Então, hoje, ainda temos a
moçinha mais nova alérgica a leite, apesar de que tenho dúvidas se é a leite mesmo.
Ainda não testei soja, nem carne também. Mas já come milho sem reações e já
está no leite com proteína extensamente hidrolisada e com lactose. Não tenho
pressa de fazer o próximo teste, porque nossa vida tá muito tranquila agora, minha
cara. Não tenho medo de viajar, de passear, de visitar os amigos, de ir nas
festas...ela come traços e traços, faz exatamente tudo que qualquer criança
faz, e um dia quem sabe, essa alergia fica enterrada definitivamente na nossa
história.
Pra terminar, quero te dizer que
você foi importante pra mim.

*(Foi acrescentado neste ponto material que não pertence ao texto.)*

import Summits.Ventures.QEC.CircuitDistance.PortK2DataBB144Z
import Summits.Ventures.QEC.CircuitDistance.K2Chunks
import HarnessLib

/-!
# K2(`[[144,12,12]]`) chunk module — COMPUTATIONAL (native_decide; `Lean.ofReduceBool`)

Cell `qec`, CDX, R146/R152 STEP 1 («computational» header; `ofReduceBool` confined to these chunk modules). Checker of record
`K2.K2Data` (qec-cdx-type-1, PortK2Check); data module of record `PortK2DataBB144X/Z` (p669158/9, crit-1 data audit PASS
2026-08-28T21:20Z); chunk glue `K2Chunks` (idea-1 g2). Cube 0, child 7: leaf group 4 of 11.
Leaf theorems: the K2 DFS accepts below one descendant state of pivot cube 0 (sector Z); sizes are exact DFS visit counts
(eng-1 g2 `k2count.c`), capped so that the gate's native-axiom audit re-verifies every leaf in place. Assemblies re-derive the
child lists in the kernel (`decide`) and end in the literal cube fact `d144Z.cube (Ts144Z.getD 0 []) (0) (lives144Z.getD 0 0) = true`
(the `hcubes` hypothesis of `K2Inst.k2_complete`). Emitted by qec-cdx-eng-1 g2 (`gen2.py`, idea-1's `gen_k2chunks_from_lean.py` lineage).
-/

namespace Summit.Ventures.QEC.CircuitDistance.K2

set_option maxRecDepth 100000 in
set_option maxHeartbeats 0 in
set_option exponentiation.threshold 1024 in
/-- K2(144) chunk fact `cube144Z0_ch7_3` (1157795 DFS visits; see the module docstring). -/
theorem cube144Z0_ch7_3 : app5 (d144Z.dfs (Ts144Z.getD 0 []) 6) (2952631973298135115008, 456, 91343852333181432387739973451324605761893433345, 3, 2348542582773833227889480596789337027375682548908319870707290878582703037638971189218804784130780109400440796) = true := by native_decide
end Summit.Ventures.QEC.CircuitDistance.K2
/-
Copyright: statement-level skeleton of a published paper (lit-balaban cell, Phase-2 proof seat p13, gen 11). No proof
claims beyond what the kernel checks below.
-/
import Mathlib.Analysis.Calculus.Deriv.Polynomial
import Mathlib.Analysis.Calculus.ContDiff.Polynomial
import Mathlib.Algebra.Polynomial.Derivative
import Literature.MathematicalPhysics.QuantumFieldTheory.BalabanImbrieJaffe1984to88.BIJ88Eq5713Localized
import Literature.MathematicalPhysics.QuantumFieldTheory.BalabanImbrieJaffe1984to88.BIJ88PertQ5715
import Literature.MathematicalPhysics.QuantumFieldTheory.BalabanImbrieJaffe1984to88.BIJ88LeadGroupCompose294

/-!
# `BalabanImbrieJaffe1984to88.BIJ88LowOrderWords291` — T. Bałaban, J. Imbrie, A. Jaffe, *Effective action and cluster
properties of the abelian Higgs model*, Commun. Math. Phys. **114** (1988) 257–315 [BalabanImbrieJaffe1988]: Sect. 5.7,
p. 291 — THE SEPARATED LOW-ORDER TERMS ARE THE TAYLOR COEFFICIENTS OF `log Z` IN `e′` (the unnumbered display of p. 291),
on the word model of the trace terms of (5.7.4) — for the truncated series, for the full series (5.7.4) as a power series in
`e′`, and for `log` of the typed normalization factor (4.9) along the family — and their hand-over to the resummation (5.7.10)
and to the perturbative functional of (5.6.14)/(5.7.15)

statement-level skeleton of published theorems with citation tags; proofs where landed; nothing here is a claim about the Yang–Mills mass gap

PDF held: `paper:balaban1988-cmp114-bij-abelian-higgs-effective-action` (journal page = PDF page + 256); pp. 291–292
[PDF 35–36] read as IMAGES this session (CCITT renders `HOME/lit-balaban-p13/pages/original-p035-x2.png`, `…-p036-x2.png`).

CITATION HEADER (lean-in-tree rule).  Part of the lit-balaban TYPED SKELETON (HOME `run/shared/lean/pub/lit-balaban/`):
rows **C2.Eq5.7.13-5.7.15** (claim; flip criterion of the owner: *"NOT composed: the resummation (5.7.10)–(5.7.12) feeding the
low-order words into Q^{(k)} = (5.7.15) …"*) and **C2.Eq5.7.10-5.7.12** (member p. 291 display) of
`HOME/lit-balaban-r16/ROWS-C2-part2.md`; unit `lit-balaban-p13` (gen 11), owner r16, referee ref-5.  Built BY NAME on the gen-8
word model `BIJ88TraceTerms579` (`letter`, `wlen`, `trace_pow_eq_sum_words`, `sum_words_eq_sum_hulls`), on the low-order part
`LOW_j` of `BIJ88Eq5713Localized.prod_Z49_eq5713_order`, on `BIJ88Resummation5710.lowOrder`/`lowOrder_eq_sum_iteratedDeriv`
((5.7.10)), on the sister file `BIJ88LeadGroupCompose294` (`pertP_eq_neg_taylor`, `leadGroup_max_eq_neg_pertP`), on r16's
`BIJ88Sect5StatementsPart4.pertP` ((5.6.14)) and on p02's `BIJ88PertQ5715.pertQ5715`/`logZ` ((5.7.15)) and
`BIJ88TraceLog574.Z49_eq574` ((5.7.3)–(5.7.4)) with `BIJ88Normalization46.Z49` ((4.9)); nothing restated.

## The print (p. 291 [PDF 35] and p. 292 [PDF 36], verbatim)

p. 291: *"In the expansion (5.7.4) we put W^{(j)} = W^{(j,n̄)} + Σ_X W^{(j)}(X). In terms with l ≤ n̄ we separate from
(1/2l) tr(C^{(j)}_{Λ₁₀^{(j)}}(u_{k+1})W^{(j,n̄)}) the terms of order ≤ n̄ in e_j. We can write the sum of all these terms as
  Σ_{n=1}^{n̄} (1/n!) [ dⁿ/de′ⁿ log Z^{(j)}_{Λ₁₀^{(j)}}(u_{k+1} exp(ie′e_jζÃ̃^ζ)) ]_{e′=0} .
These will be treated carefully by a resummation."*  p. 290: *"Terms whose order in e_j (or equivalently in Ã̃) is between
1 and n̄ …"*.  p. 292: *"The expansions for F_{1,j}, F_{2,j} are inserted in the low order terms in V_j, G_{j,loc}(u_{k+1}ũ̃), and
Δ_{k,loc}(u_{k+1}ũ̃) + aL^{−2}P(u_{k+1}ũ̃). Finally, they are inserted into (5.7.10), using (5.7.4) for log Z."*

## The typing (model instance, READING declared — the gen-8 word model of (5.7.4), `BIJ88TraceTerms579`)

* The letters `C = Σ_a C_a`, `W = Σ_b W_b` (real kernels on the sites `T`, cube supports `sC`, `sW`), words
  `w : Fin l → A × B`, their terms `tr(C_{a₁}W_{b₁}⋯C_{a_l}W_{b_l})` and `wlen l S X` are those of `BIJ88TraceTerms579`.
* *"order in e_j (or equivalently in Ã̃)"*: every `W`-letter `W_b` is HOMOGENEOUS of degree `deg b ≥ 1` in the field, so along
  the one-parameter family `e′ ↦ u_{k+1} exp(ie′e_jζÃ̃)` of the display it is `W_b(e′) = e′^{deg b}·W_b` (`scaleW`), the value
  at `e′ = 1` being the letter itself (`scaleW_one`); the total order of a word is `wdeg w = Σ_i deg b_i` — the grading of
  `BIJ88Eq5713Localized.prod_Z49_eq5713_order`, whose separated part is
  `LOW = Σ_{l<n̄} Σ_X (1/(2(l+1)))·wlen (l+1) (¬(n̄+1 ≤ wdeg)) X`.
* *"using (5.7.4) for log Z"*: along the family, `log Z^{(j)}(u_{k+1}exp(ie′…)) − log Z^{(j)}(u_{k+1}) = Σ_{l≥1} (1/2l) tr((C W(e′))^l)`
  (p02's `BIJ88TraceLog574.Z49_eq574`, `Z^{(j)}` = the typed normalization factor (4.9) `BIJ88Normalization46.Z49` at the inverse
  covariance `C⁻¹ − W^{(j)}` of (5.7.2)); the GENERATING FUNCTION `genFun N e′ = Σ_{l ≤ N} (1/2l) tr((C W(e′))^l)` is this series
  through the words of length `≤ N` (exact for the coefficients of order `≤ N`, `coeff_genPolyX_eq_of_le`), and `genSeries e′` is
  the full series (§6: its Taylor coefficients at `0` are the same, under the letter-norm smallness `θ = N_C·N_W < 1`,
  `N_C = Σ_a ‖C_a‖`, `N_W = Σ_b ‖W_b‖`, `ℓ^∞`-operator norms as in `BIJ88TraceLog574`).

## What is kernel-checked (zero `sorry`, theorems + nine definitions with bodies, no `Prop` facts, axioms standard)

* §1 `bprod_scaleW`, `trace_pow_scaleW` — `tr((C W(e′))^l) = Σ_w e′^{wdeg w}·tr(C_{a₁}W_{b₁}⋯)`: the order in `e′` of a word is
  its total field order.
* §2 `genFun_eq_eval` (the generating function is the polynomial `genPolyX`), `coeff_genPolyX` (its `n`-th coefficient = the
  words of total order `n`, weights `1/2l`), **`iteratedDeriv_genFun_zero`** (`dⁿ/de′ⁿ genFun |₀ = n!·coeff n`),
  `coeff_genPolyX_eq_of_le` (independence of the truncation `N ≥ n`).
* §3 **`lowWords_eq_taylor`** — THE p. 291 DISPLAY on the model: for `deg ≥ 1` and `N ≥ n̄`,
  `LOW = Σ_{n=1}^{n̄} (1/n!)·[dⁿ/de′ⁿ genFun N]_{e′=0}` — *"the sum of all these terms"* (the words of order `≤ n̄` in the terms
  `l ≤ n̄`) IS the order-`n̄` Taylor sum at `e′ = 0`; `genFun_zero` (`genFun N 0 = 0`: at `e′ = 0` the family sits at `u_{k+1}`).
* §4 hand-over to (5.7.10): **`lowOrder_eq_lowWords`** — for a function `Φ` of the scale parameters `(e′_l)_{l∈S}` whose
  diagonal `t ↦ Φ(t·𝟙_S)` is `log Z^{(j)}(u_{k+1}) + genFun N t` (all scales switched on together = the one field `Ã̃ = Σ_l Ã̃_l`
  of p. 291), `BIJ88Resummation5710.lowOrder Φ n̄ S = LOW` (so `eq5710` regroups exactly the separated words).
* §5 hand-over to the perturbative functional (`BIJ88LeadGroupCompose294.pertP_eq_neg_taylor`: r16's (5.6.14)/(5.14.2)
  functional is `pertP F n̄ = −Σ_{n=1}^{n̄}(1/n!)F^{(n)}(0)` for `F ∈ C^{n̄}`): `contDiff_genFun` and
  **`pertP_genFun_eq_neg_lowWords`** (`pertP (genFun N) n̄ = −LOW`: the separated words of one scale, with the sign and weights of
  the print's `−Q`/`−𝒫`, cf. p02's `pertQ5715 = pertP (logZ …)`).
* §6 THE FULL SERIES: `genSeries` (Σ_{l≥1}(1/2l)tr((CW(e′))^l) along the family), `lowCoeff n` (the words of order `n`),
  `sum_abs_trace_words_le` (`Σ_w |tr(word)| ≤ |T|·θ^{l}`), **`hasSum_lowCoeff_pow`** (for `|e′| ≤ 1`, `θ < 1`: `Σ_n lowCoeff n·e′ⁿ`
  sums to `genSeries e′` — the absolutely convergent double series over (length, order) regrouped), `abs_lowCoeff_le`,
  **`hasFPowerSeriesOnBall_genSeries`** (power series at `0` on the unit ball), **`iteratedDeriv_genSeries_zero`**
  (`dⁿ/de′ⁿ genSeries|₀ = n!·lowCoeff n`), `iteratedDeriv_genSeries_eq_genFun`, **`lowWords_eq_taylor_series`**; and WITH `log Z`
  ITSELF: `log_Z49_family_eq` (p02's `Z49_eq574` in logarithmic form at the parameter `e′`) and **`lowWords_eq_taylor_logZ49`** —
  `LOW = Σ_{n<n̄} (1/(n+1)!)·[d^{n+1}/de′^{n+1} log Z49(C⁻¹ − W(e′))]_{e′=0}` when the smallness of (5.7.3)–(5.7.4) holds for `|e′| < 1`:
  the display of p. 291 with the typed (4.9) normalization factor; `pertP_eq_neg_taylor_of_contDiffAt`, `contDiffAt_genSeries`,
  **`pertP_genSeries_eq_neg_lowWords`** and **`pertP_logZ49_eq_neg_lowWords`** (`−𝒫(log Z^{(j)} along the family) = LOW` for r16's
  (5.6.14)/(5.7.15) functional `pertP`, smoothness needed at `e′ = 0` only).
* §7 THE MULTI-SCALE WORD MODEL OF (5.7.10): `scaleWMulti` (a letter of order `deg b` along `e′ = (e′_l)`:
  `Σ_{J : Fin (deg b) → L} (Π_α e′_{Jα})·W_{b,J}`, the multilinear expansion in `Ã̃ = Σ_l Ã̃_l` of p. 292), `lettersOn S` (the letters seen
  on the scales `S`), `genFunMulti` (the multi-scale generating function), `scaleWMulti_diag`/**`genFunMulti_diag`** (its diagonal
  `t·𝟙_S` IS the one-parameter generating function of the letters seen on `S`), `contDiff_genFunMulti`, and
  **`lowOrder_genFunMulti`** / **`lowWords_eq_sum_leadGroup`** — `lowOrder (genFunMulti N) n̄ S = LOW` with NO diagonal hypothesis,
  hence `LOW = Σ_{m∈S} leadGroup (genFunMulti N) n̄ S m` ((5.7.10) `eq5710` for the words themselves); **`leadGroup_max_genFunMulti`**
  — the TOP group `m = k` is the separated words of the letters seen on the scale `k` alone (what p. 295 sends to `Q^{(k)}`).
* §8 THE COMMON FUNCTION WITH p02's (5.7.15) (owner's refined flip condition (ii), seat INBOX 02:51Z): `logZ_eq_log_Z49` (p02's
  bracket `BIJ88PertQ5715.logZ M e′` IS `log Z49(M(e′)) 0 0`), **`pertQ5715_family_eq_neg_lowWords`** (`pertQ5715` evaluated on the
  family `e′ ↦ C⁻¹ − W^{(j)}(e′)` of (5.7.2) `= −LOW`) and **`leadGroup_max_eq_neg_pertQ5715`** (the `k`-th group of (5.7.10) for the
  multi-scale generating function `= −pertQ5715` of the family built from the letters seen on `k`): the low-order words / the
  `k`-th group and `Q^{(k)}` computed on ONE AND THE SAME function.
READINGS (declared): (r1) the letters (in §7: their scale pieces `W_{b,J}`), the grading `deg ≥ 1` and the supports are INPUTS
(nothing of Sects. 2–5 is constructed), and so are the smallness hypotheses along the family (`θ < 1`; positivity of `C⁻¹ − W(e′)`
and `‖C^{1/2}W(e′)C^{1/2}‖ < 1` for `|e′| < 1` in §6 — the print's *"the operator after the identity is bounded by a very small
number"*, p. 289); (r2) in §4 the multi-parameter `Φ` of (5.7.10) is an input linked to the words through its diagonal, in §7 it
is the (truncated) multi-scale generating function itself.  HONEST SCOPE: finite algebra,
one-variable calculus and the regrouping of an absolutely convergent double series; nothing of the bounds (5.7.9)/(5.7.14), of
the replacements (5.7.11)–(5.7.12) or of B1–B16 is touched.  NOT summit progress; NOT continuum; NOT Clay.  Imports Literature and
Mathlib only; modifies nothing.
-/

namespace Literature.MathematicalPhysics.QuantumFieldTheory.BalabanImbrieJaffe1984to88.BIJ88LowOrderWords291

Se você não tivesse existido, eu não teria o
parâmetro pra comparar com a Marília que sou hoje, eu não saberia que você foi
um erro...claro, um erro querendo acertar, que deixou de viver tanta coisa, que
sofreu sem precisar sofrer...mas que bom, você ficou pra trás, e de você não
sinto nem um caroço de saudade. Sou melhor assim, os meninos estão melhores sem
você, estão muito bem comigo.
E se a Marília de hoje pudesse ter te enviado essa carta há pelo menos cinco anos atrás, ela te daria este conselho: "Arrisque. Tente até que faça mal. Só recue se fizer mal. Mas arrisque, tente, e não deixe de viver, porque morrer também é matar os momentos felizes que você deixa de viver, por medo."
Até nunca mais...
Ass.: Marília (sem Neura).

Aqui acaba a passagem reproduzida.